▶ **THE TASK**
The word "metric" marks the lines to report; pull each of them from the listing.
*** Begin section ***
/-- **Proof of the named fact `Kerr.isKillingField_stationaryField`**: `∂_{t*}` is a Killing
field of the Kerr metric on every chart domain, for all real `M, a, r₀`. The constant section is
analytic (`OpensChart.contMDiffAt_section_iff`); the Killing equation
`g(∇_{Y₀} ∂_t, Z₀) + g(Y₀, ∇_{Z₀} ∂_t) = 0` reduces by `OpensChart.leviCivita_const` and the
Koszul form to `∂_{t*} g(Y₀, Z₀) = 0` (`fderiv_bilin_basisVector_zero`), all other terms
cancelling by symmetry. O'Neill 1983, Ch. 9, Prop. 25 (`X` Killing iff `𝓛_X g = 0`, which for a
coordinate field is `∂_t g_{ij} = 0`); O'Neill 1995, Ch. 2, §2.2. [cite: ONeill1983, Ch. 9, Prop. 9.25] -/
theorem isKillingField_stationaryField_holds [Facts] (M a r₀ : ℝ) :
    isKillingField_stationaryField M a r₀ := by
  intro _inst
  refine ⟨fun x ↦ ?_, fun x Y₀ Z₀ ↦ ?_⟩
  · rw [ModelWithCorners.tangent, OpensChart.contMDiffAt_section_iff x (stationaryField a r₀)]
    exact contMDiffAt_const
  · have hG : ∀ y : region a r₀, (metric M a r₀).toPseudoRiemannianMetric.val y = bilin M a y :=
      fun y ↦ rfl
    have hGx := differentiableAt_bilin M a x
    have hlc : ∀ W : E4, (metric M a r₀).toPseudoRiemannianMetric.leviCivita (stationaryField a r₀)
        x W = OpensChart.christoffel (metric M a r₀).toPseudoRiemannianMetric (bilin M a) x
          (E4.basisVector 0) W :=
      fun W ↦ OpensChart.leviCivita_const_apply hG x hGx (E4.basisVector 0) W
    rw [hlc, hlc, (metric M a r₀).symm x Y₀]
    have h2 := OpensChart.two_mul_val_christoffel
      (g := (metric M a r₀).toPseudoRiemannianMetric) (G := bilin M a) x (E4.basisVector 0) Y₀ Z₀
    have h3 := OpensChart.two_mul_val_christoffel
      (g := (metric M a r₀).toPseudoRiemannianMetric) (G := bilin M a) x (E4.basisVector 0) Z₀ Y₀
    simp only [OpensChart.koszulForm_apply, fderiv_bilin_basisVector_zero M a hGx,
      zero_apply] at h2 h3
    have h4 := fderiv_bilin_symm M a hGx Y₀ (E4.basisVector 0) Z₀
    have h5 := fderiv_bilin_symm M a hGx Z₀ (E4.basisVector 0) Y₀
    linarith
*** End section ***
▶ **FINAL ANSWER**
field of the Kerr metric on every chart domain, for all real `M, a, r₀`. The constant section is
  · have hG : ∀ y : region a r₀, (metric M a r₀).toPseudoRiemannianMetric.val y = bilin M a y :=
    have hlc : ∀ W : E4, (metric M a r₀).toPseudoRiemannianMetric.leviCivita (stationaryField a r₀)
        x W = OpensChart.christoffel (metric M a r₀).toPseudoRiemannianMetric (bilin M a) x
    rw [hlc, hlc, (metric M a r₀).symm x Y₀]
      (g := (metric M a r₀).toPseudoRiemannianMetric) (G := bilin M a) x (E4.basisVector 0) Y₀ Z₀
      (g := (metric M a r₀).toPseudoRiemannianMetric) (G := bilin M a) x (E4.basisVector 0) Z₀ Y₀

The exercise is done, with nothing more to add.